Published in: Technology
  • Dating direct: ❤❤❤ http://bit.ly/2ZDZFYj ❤❤❤
       Reply 
    Are you sure you want to  Yes  No
    Your message goes here
  • Follow the link, new dating source: ❶❶❶ http://bit.ly/2ZDZFYj ❶❶❶
       Reply 
    Are you sure you want to  Yes  No
    Your message goes here
  • DOWNLOAD FULL BOOKS, INTO AVAILABLE Format, ......................................................................................................................... ......................................................................................................................... 1.DOWNLOAD FULL. PDF EBOOK here { https://tinyurl.com/y6a5rkg5 } ......................................................................................................................... 1.DOWNLOAD FULL. EPUB Ebook here { https://tinyurl.com/y6a5rkg5 } ......................................................................................................................... 1.DOWNLOAD FULL. doc Ebook here { https://tinyurl.com/y6a5rkg5 } ......................................................................................................................... 1.DOWNLOAD FULL. PDF EBOOK here { https://tinyurl.com/y6a5rkg5 } ......................................................................................................................... 1.DOWNLOAD FULL. EPUB Ebook here { https://tinyurl.com/y6a5rkg5 } ......................................................................................................................... 1.DOWNLOAD FULL. doc Ebook here { https://tinyurl.com/y6a5rkg5 } ......................................................................................................................... ......................................................................................................................... ......................................................................................................................... .............. Browse by Genre Available eBooks ......................................................................................................................... Art, Biography, Business, Chick Lit, Children's, Christian, Classics, Comics, Contemporary, Cookbooks, Crime, Ebooks, Fantasy, Fiction, Graphic Novels, Historical Fiction, History, Horror, Humor And Comedy, Manga, Memoir, Music, Mystery, Non Fiction, Paranormal, Philosophy, Poetry, Psychology, Religion, Romance, Science, Science Fiction, Self Help, Suspense, Spirituality, Sports, Thriller, Travel, Young Adult,
       Reply 
    Are you sure you want to  Yes  No
    Your message goes here

Unlocking Your Hadoop Data with Apache Spark and CDH5

  1. 1. 1 Seattle Spark Meetup
  2. 2. 2 Next Sessions • Currently planning – New sessions • Joint Seattle Spark Meetup and Seattle Mesos User Group meeting • Joint Seattle Spark Meetup and Cassandra meeting • Mobile marketing scenario with Tune – Repeats requested for: • Deep Dive into Spark, Tachyon, and Mesos Internals (Eastside) • Spark at eBay: Troubleshooting the everyday issues (Seattle) • This session (Eastside)
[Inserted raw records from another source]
/-- **N6ns-reg-(iv) CM DRESS, FIELD LEVEL — THE UNITARY CAYLEY CHART DATUM.** `E` a complete, proper, totally disconnected non-trivially normed field of
characteristic zero, `σ` continuous, `J` with unit determinant, `γ ∈ U = U(σ, J)` regular semisimple. There are total continuous `s : A → U` (`s(X) = c(X)`),
`τ : B → U` (`τ(Y) = γ c(Y) ∈ Z_U(γ)`) on the θ-skew unit balls `A ⊆ [γ, M]`, `B ⊆ C(γ)`, base points `a₀ = 0`, `b₀ = 0` (`s a₀ = 1`, `τ b₀ = γ`) and an
`OpenPartialHomeomorph e : A × B → U`, `(a₀, b₀) ∈ e.source`, `e(a, b) = s(a) τ(b) s(a)⁻¹` EVERYWHERE, such that EVERY neighbourhood of `(a₀, b₀)` contains a
compact-open box `K × B₁ ⊆ e.source` (`a₀ ∈ K`, `b₀ ∈ B₁`) with: (reg) `χ(τ b)` separable and `Z_U(τ b) = Z_U(γ)`; (SAT) `x τ(b) x⁻¹ ∈ e(K × B₁) ⇒ x ∈ s(K)·Z_U(γ)`;
(SEP) `τ b ∼_{GL_n(E)} τ b′ ⇒ b = b′` (stable conjugacy separates the box — the input of the realisation layer's (iv-c), ★ `Rogawski1990.isStablyConj_iff`).
These are the binders `e s hs τ he hKB hreg hsat` of ★ `OrbitalMeasureFamily.IsCanonical.exists_isLocSmooth_classOrbitalIntegral_mk_eq_of_chart` for a unitary
group. [cite: HarishChandra1970, Part I §3] [cite: Rogawski1990, §3.1 p. 19; §4.3 p. 43; §4.9 p. 54] [cite: Weyl1939, Ch. II §10] -/
theorem exists_unitary_cayleyChartDatum [CharZero E] [ProperSpace E] [TotallyDisconnectedSpace E] (σ : E →+* E) (hσ : Continuous σ)
    {J : Matrix n n E} (hJ : IsUnit J.det) (γ : ↥(unitaryGroupOfForm σ J)) (hγ : ((γ : GL n E) : Matrix n n E).charpoly.Separable) :
    ∃ (s : ↥{X : Matrix n n E | X ∈ LinearMap.range (LinearMap.mulLeft E ((γ : GL n E) : Matrix n n E) -
            LinearMap.mulRight E ((γ : GL n E) : Matrix n n E)) ∧ J⁻¹ * (X.map σ)ᵀ * J = -X ∧ ‖X‖ < 1} → ↥(unitaryGroupOfForm σ J))
      (τ : ↥{Y : Matrix n n E | Y ∈ LinearMap.ker (LinearMap.mulLeft E ((γ : GL n E) : Matrix n n E) -
            LinearMap.mulRight E ((γ : GL n E) : Matrix n n E)) ∧ J⁻¹ * (Y.map σ)ᵀ * J = -Y ∧ ‖Y‖ < 1} → ↥(unitaryGroupOfForm σ J))
      (e : OpenPartialHomeomorph
        (↥{X : Matrix n n E | X ∈ LinearMap.range (LinearMap.mulLeft E ((γ : GL n E) : Matrix n n E) -
            LinearMap.mulRight E ((γ : GL n E) : Matrix n n E)) ∧ J⁻¹ * (X.map σ)ᵀ * J = -X ∧ ‖X‖ < 1} ×
          ↥{Y : Matrix n n E | Y ∈ LinearMap.ker (LinearMap.mulLeft E ((γ : GL n E) : Matrix n n E) -
            LinearMap.mulRight E ((γ : GL n E) : Matrix n n E)) ∧ J⁻¹ * (Y.map σ)ᵀ * J = -Y ∧ ‖Y‖ < 1})
        ↥(unitaryGroupOfForm σ J))
      (a₀ : ↥{X : Matrix n n E | X ∈ LinearMap.range (LinearMap.mulLeft E ((γ : GL n E) : Matrix n n E) -
            LinearMap.mulRight E ((γ : GL n E) : Matrix n n E)) ∧ J⁻¹ * (X.map σ)ᵀ * J = -X ∧ ‖X‖ < 1})
      (b₀ : ↥{Y : Matrix n n E | Y ∈ LinearMap.ker (LinearMap.mulLeft E ((γ : GL n E) : Matrix n n E) -
            LinearMap.mulRight E ((γ : GL n E) : Matrix n n E)) ∧ J⁻¹ * (Y.map σ)ᵀ * J = -Y ∧ ‖Y‖ < 1}),
      (∀ a, (((s a : ↥(unitaryGroupOfForm σ J)) : GL n E) : Matrix n n E) = cayley (a : Matrix n n E)) ∧
      (∀ b, (((τ b : ↥(unitaryGroupOfForm σ J)) : GL n E) : Matrix n n E) = ((γ : GL n E) : Matrix n n E) * cayley (b : Matrix n n E)) ∧
      Continuous s ∧ Continuous τ ∧ (a₀ : Matrix n n E) = 0 ∧ (b₀ : Matrix n n E) = 0 ∧ s a₀ = 1 ∧ τ b₀ = γ ∧
      (∀ b, τ b ∈ Subgroup.centralizer ({γ} : Set ↥(unitaryGroupOfForm σ J))) ∧
      (a₀, b₀) ∈ e.source ∧ (∀ p, e p = s p.1 * τ p.2 * (s p.1)⁻¹) ∧
      ∀ N ∈ 𝓝 (a₀, b₀), ∃ (K : Set ↥{X : Matrix n n E | X ∈ LinearMap.range (LinearMap.mulLeft E ((γ : GL n E) : Matrix n n E) -
            LinearMap.mulRight E ((γ : GL n E) : Matrix n n E)) ∧ J⁻¹ * (X.map σ)ᵀ * J = -X ∧ ‖X‖ < 1})
          (B₁ : Set ↥{Y : Matrix n n E | Y ∈ LinearMap.ker (LinearMap.mulLeft E ((γ : GL n E) : Matrix n n E) -
            LinearMap.mulRight E ((γ : GL n E) : Matrix n n E)) ∧ J⁻¹ * (Y.map σ)ᵀ * J = -Y ∧ ‖Y‖ < 1}),
        IsCompact K ∧ IsOpen K ∧ a₀ ∈ K ∧ IsCompact B₁ ∧ IsOpen B₁ ∧ b₀ ∈ B₁ ∧ K ×ˢ B₁ ⊆ N ∧ K ×ˢ B₁ ⊆ e.source ∧
        (∀ b ∈ B₁, (((τ b : ↥(unitaryGroupOfForm σ J)) : GL n E) : Matrix n n E).charpoly.Separable ∧
          Subgroup.centralizer ({τ b} : Set ↥(unitaryGroupOfForm σ J)) = Subgroup.centralizer ({γ} : Set ↥(unitaryGroupOfForm σ J))) ∧
        (∀ b ∈ B₁, ∀ x : ↥(unitaryGroupOfForm σ J), x * τ b * x⁻¹ ∈ e '' (K ×ˢ B₁) →
          x ∈ s '' K * (Subgroup.centralizer ({γ} : Set ↥(unitaryGroupOfForm σ J)) : Set ↥(unitaryGroupOfForm σ J))) ∧
        (∀ b ∈ B₁, ∀ b' ∈ B₁, IsConj ((τ b : ↥(unitaryGroupOfForm σ J)) : GL n E) ((τ b' : ↥(unitaryGroupOfForm σ J)) : GL n E) → b = b') := by
  obtain ⟨s, τ, e, a₀, b₀, hsval, hτval, hs, hτ, ha₀, hb₀, hs₀, hτ₀, hcomm, h₀, he⟩ :=
    exists_openPartialHomeomorph_unitary_cayleyChart σ hσ hJ γ hγ
  refine ⟨s, τ, e, a₀, b₀, hsval, hτval, hs, hτ, ha₀, hb₀, hs₀, hτ₀, hcomm, h₀, he, ?_⟩
  exact exists_box_of_chartDatum hγ s τ hτ e (fun p _ => he p) h₀ hτ₀ hcomm
    (exists_isCompact_isOpen_nhds_skewBall σ hσ J _ a₀ ha₀) (exists_isCompact_isOpen_nhds_skewBall σ hσ J _ b₀ hb₀)

end Head

end Literature.NumberTheory.Automorphic

end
  3. 3. 3 Unlocking your Hadoop data with Apache Spark and CDH5 Denny Lee, Steven Hastings Data Sciences Engineering
  4. 4. 4 Purpose • Showcasing Apache Spark scenarios within your Hadoop cluster • Utilizing some Concur Data Sciences Engineering Scenarios • Special Guests: – Tableau Software: Showcasing Tableau to Apache Spark – Cloudera: How to configure and deploy Spark on YARN via Cloudera Manager
  5. 5. 5 Agenda • Configuring and Deploying Spark on YARN with Cloudera Manager • Quick primer on our expense receipt scenario • Connecting to Spark on your CDH5.1 cluster • Quick demos – Pig vs. Hive – SparkSQL • Tableau connecting to SparkSQL • Deep Dive demo – MLLib: SVD
  6. 6. 6 Take Picture of Receipt 601 108th Ave. NE Uel lcvue, WA 98004 Chantanee Thai Restaurant & Bar’ www.chantanee.com TABLE: B 6 - 2 Guests Your Server was Jerry 4/14/2014 1 ;14:02 PM Sequence #0000052 ID #0281727 Subtotal $40-00 Tota] Taxes $380 Grand Tota1 $43-80 Credit Purchase Name BC Type : Amex 00 Num : xxxx xxxx xxxx 2000 Approval : 544882 Server : Jerry Ticket Name : B 6 15% $6.00 I agree to pay the amount shown above. Visit us i Payment Amount: 2.5% .15 1 O .00 n BotheH-Pen Thai
  7. 7. 7 Help Choose Expense Type
  8. 8. 8 Gateway Node Hadoop Gateway Node - Can connect to HDFS - Execute Hadoop on cluster - Can execute Spark on cluster - OR on local for adhoc - Can setup multiple VMs
  9. 9. 9 Connecting… spark-shell --master spark://$masternode:7077 --executor-memory 1G --total-executor-cores 16 --master specify the master node OR if using a gateway node can just run locally to test --executor-memory limit amount of memory you use otherwise you’ll use up as much as you can (should set defaults) --total-executor-cores limit amount of cores you use otherwise you’ll use up as much as you can (should set defaults)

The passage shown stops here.